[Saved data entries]
:::::

import Mathlib

/-!
# night-2: the doubly degenerate regime for large `N` — three product families

Counting lemmas for the large-`N` argument of the doubly degenerate regime (`m = |W ∖ {x}| ≥ 10`): the families are
built from two disjoint cells `U, V ⊆ W` (and a third cell `L`), their sizes are products:
* **`card_filter_meets_two_ge`**: the pairs meeting both `U` and `V` number `≥ |U| · |V|`;
* **`card_filter_meets_three_ge`**: the triples meeting `U` and `V` number `≥ |U| · |V| · |L|` (`L` a third disjoint cell);
* **`card_filter_two_off_ge`**: the triples with two points of `U` and a point off a set `C ⊇ U` number
  `≥ C(|U|, 2) · |W ∖ C|`.
Each is an injection `(a, q) ↦ {a, q}`, `(a, q, p) ↦ {a, q, p}`, `(P, v) ↦ insert v P` into the family.
-/

namespace PercRepro.Shadow

variable {α : Type*} [DecidableEq α]

/-- **Pairs meeting two disjoint cells**: `|U| · |V| ≤ #{Y ⊆ W, |Y| = 2, Y ∩ U ≠ ∅, Y ∩ V ≠ ∅}`. -/
theorem card_filter_meets_two_ge (W U V : Finset α) (hU : U ⊆ W) (hV : V ⊆ W) (hUV : Disjoint U V) :
    U.card * V.card ≤
      ((W.powersetCard 2).filter (fun Y => (Y ∩ U).Nonempty ∧ (Y ∩ V).Nonempty)).card := by
  rw [← Finset.card_product]
  apply Finset.card_le_card_of_injOn (fun p : α × α => ({p.1, p.2} : Finset α))
  · intro p hp
    rw [Finset.mem_coe, Finset.mem_product] at hp
    have hne : p.1 ≠ p.2 := fun h => Finset.disjoint_left.1 hUV hp.1 (h ▸ hp.2)
    rw [Finset.mem_coe, Finset.mem_filter, Finset.mem_powersetCard]
    refine ⟨⟨?_, Finset.card_pair hne⟩, ⟨p.1, ?_⟩, ⟨p.2, ?_⟩⟩
    · intro e he
      rw [Finset.mem_insert, Finset.mem_singleton] at he
      rcases he with rfl | rfl
      · exact hU hp.1
      · exact hV hp.2
    · exact Finset.mem_inter.2 ⟨Finset.mem_insert_self _ _, hp.1⟩
    · exact Finset.mem_inter.2 ⟨Finset.mem_insert_of_mem (Finset.mem_singleton_self _), hp.2⟩
  · intro p hp q hq hpq
    rw [Finset.mem_coe, Finset.mem_product] at hp hq
    simp only at hpq
    have h1 : p.1 ∈ ({q.1, q.2} : Finset α) := hpq ▸ Finset.mem_insert_self _ _
    have h2 : p.2 ∈ ({q.1, q.2} : Finset α) := hpq ▸ Finset.mem_insert_of_mem (Finset.mem_singleton_self _)
    rw [Finset.mem_insert, Finset.mem_singleton] at h1 h2
    have e1 : p.1 = q.1 := by
      rcases h1 with h | h
      · exact h
      · exact absurd (h ▸ hp.1) (Finset.disjoint_right.1 hUV hq.2)
    have e2 : p.2 = q.2 := by
      rcases h2 with h | h
      · exact absurd (h ▸ hp.2) (Finset.disjoint_left.1 hUV hq.1)
      · exact h
    exact Prod.ext e1 e2

/-- **Triples meeting two disjoint cells, with a third cell**: `|U| · |V| · |L| ≤ #{Y ⊆ W, |Y| = 3, Y ∩ U ≠ ∅, Y ∩ V ≠ ∅}`
(`U, V, L ⊆ W` pairwise disjoint). -/
theorem card_filter_meets_three_ge (W U V L : Finset α) (hU : U ⊆ W) (hV : V ⊆ W) (hL : L ⊆ W)
    (hUV : Disjoint U V) (hUL : Disjoint U L) (hVL : Disjoint V L) :
    U.card * V.card * L.card ≤
      ((W.powersetCard 3).filter (fun Y => (Y ∩ U).Nonempty ∧ (Y ∩ V).Nonempty)).card := by
  rw [← Finset.card_product, ← Finset.card_product]
  apply Finset.card_le_card_of_injOn (fun p : (α × α) × α => ({p.1.1, p.1.2, p.2} : Finset α))
  · intro p hp
    rw [Finset.mem_coe, Finset.mem_product, Finset.mem_product] at hp
    obtain ⟨⟨ha, hq⟩, hl⟩ := hp
    have h12 : p.1.1 ≠ p.1.2 := fun h => Finset.disjoint_left.1 hUV ha (h ▸ hq)
    have h13 : p.1.1 ≠ p.2 := fun h => Finset.disjoint_left.1 hUL ha (h ▸ hl)
    have h23 : p.1.2 ≠ p.2 := fun h => Finset.disjoint_left.1 hVL hq (h ▸ hl)
    rw [Finset.mem_coe, Finset.mem_filter, Finset.mem_powersetCard]
    refine ⟨⟨?_, ?_⟩, ⟨p.1.1, ?_⟩, ⟨p.1.2, ?_⟩⟩
    · intro e he
      simp only [Finset.mem_insert, Finset.mem_singleton] at he
      rcases he with rfl | rfl | rfl
      · exact hU ha
      · exact hV hq
      · exact hL hl
    · rw [Finset.card_insert_of_notMem, Finset.card_pair h23]
      simp only [Finset.mem_insert, Finset.mem_singleton, not_or]
      exact ⟨h12, h13⟩
    · exact Finset.mem_inter.2 ⟨Finset.mem_insert_self _ _, ha⟩
    · exact Finset.mem_inter.2 ⟨Finset.mem_insert_of_mem (Finset.mem_insert_self _ _), hq⟩
  · intro p hp q hq hpq
    rw [Finset.mem_coe, Finset.mem_product, Finset.mem_product] at hp hq
    obtain ⟨⟨ha, hq'⟩, hl⟩ := hp
    obtain ⟨⟨ha', hq''⟩, hl'⟩ := hq
    simp only at hpq
    have h1 : p.1.1 ∈ ({q.1.1, q.1.2, q.2} : Finset α) := hpq ▸ Finset.mem_insert_self _ _
    have h2 : p.1.2 ∈ ({q.1.1, q.1.2, q.2} : Finset α) :=
      hpq ▸ Finset.mem_insert_of_mem (Finset.mem_insert_self _ _)
    have h3 : p.2 ∈ ({q.1.1, q.1.2, q.2} : Finset α) :=
      hpq ▸ Finset.mem_insert_of_mem (Finset.mem_insert_of_mem (Finset.mem_singleton_self _))
    simp only [Finset.mem_insert, Finset.mem_singleton] at h1 h2 h3
    have e1 : p.1.1 = q.1.1 := by
      rcases h1 with h | h | h
      · exact h
      · exact absurd (h ▸ ha) (Finset.disjoint_right.1 hUV hq'')
      · exact absurd (h ▸ ha) (Finset.disjoint_right.1 hUL hl')
    have e2 : p.1.2 = q.1.2 := by
      rcases h2 with h | h | h
      · exact absurd (h ▸ hq') (Finset.disjoint_left.1 hUV ha')
      · exact h
      · exact absurd (h ▸ hq') (Finset.disjoint_right.1 hVL hl')
    have e3 : p.2 = q.2 := by
      rcases h3 with h | h | h
      · exact absurd (h ▸ hl) (Finset.disjoint_left.1 hUL ha')
      · exact absurd (h ▸ hl) (Finset.disjoint_left.1 hVL hq'')
      · exact h
    exact Prod.ext (Prod.ext e1 e2) e3

/-- **Two points of a cell and a point off its line**: `C(|U|, 2) · |W ∖ C| ≤ #{Y ⊆ W, |Y| = 3, |Y ∩ U| ≥ 2, Y ⊄ C}`
for `U ⊆ C`. -/
theorem card_filter_two_off_ge (W U C : Finset α) (hU : U ⊆ W) (hUC : U ⊆ C) :
    U.card.choose 2 * (W.filter (fun e => e ∉ C)).card ≤
      ((W.powersetCard 3).filter (fun Y => 2 ≤ (Y ∩ U).card ∧ ¬ Y ⊆ C)).card := by
  rw [← Finset.card_powersetCard, ← Finset.card_product]
  apply Finset.card_le_card_of_injOn (fun p : Finset α × α => insert p.2 p.1)
  · intro p hp
    rw [Finset.mem_coe, Finset.mem_product, Finset.mem_powersetCard, Finset.mem_filter] at hp
    obtain ⟨⟨hPU, hP2⟩, hvW, hvC⟩ := hp
    have hvP : p.2 ∉ p.1 := fun h => hvC (hUC (hPU h))
    rw [Finset.mem_coe, Finset.mem_filter, Finset.mem_powersetCard]
    refine ⟨⟨Finset.insert_subset hvW (hPU.trans hU), by rw [Finset.card_insert_of_notMem hvP, hP2]⟩, ?_, ?_⟩
    · calc 2 = p.1.card := hP2.symm
        _ ≤ (insert p.2 p.1 ∩ U).card := by
          apply Finset.card_le_card
          intro e he
          exact Finset.mem_inter.2 ⟨Finset.mem_insert_of_mem he, hPU he⟩
    · intro h
      exact hvC (h (Finset.mem_insert_self _ _))
  · intro p hp q hq hpq
    rw [Finset.mem_coe, Finset.mem_product, Finset.mem_powersetCard, Finset.mem_filter] at hp hq
    obtain ⟨⟨hPU, hP2⟩, hvW, hvC⟩ := hp
    obtain ⟨⟨hQU, hQ2⟩, hwW, hwC⟩ := hq
    simp only at hpq
    -- `p.2` is the unique point of the set off `C`
    have hv : p.2 ∈ insert q.2 q.1 := hpq ▸ Finset.mem_insert_self _ _
    rw [Finset.mem_insert] at hv
    have e2 : p.2 = q.2 := by
      rcases hv with h | h
      · exact h
      · exact absurd (hUC (hQU h)) hvC
    -- the rest is the set inside `U`
    have e1 : p.1 = q.1 := by
      ext e
      constructor
      · intro he
        have : e ∈ insert q.2 q.1 := hpq ▸ Finset.mem_insert_of_mem he
        rw [Finset.mem_insert] at this
        rcases this with h | h
        · exact absurd (h ▸ hUC (hPU he)) hwC
        · exact h
      · intro he
        have : e ∈ insert p.2 p.1 := hpq.symm ▸ Finset.mem_insert_of_mem he
        rw [Finset.mem_insert] at this
        rcases this with h | h
        · exact absurd (h ▸ hUC (hQU he)) hvC
        · exact h
    exact Prod.ext e1 e2

end PercRepro.Shadow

:::::

TASK GOAL: Each line above that contains the word "doubly" must be copied.

ANSWER AREA:
# night-2: the doubly degenerate regime for large `N` — three product families
Counting lemmas for the large-`N` argument of the doubly degenerate regime (`m = |W ∖ {x}| ≥ 10`): the families are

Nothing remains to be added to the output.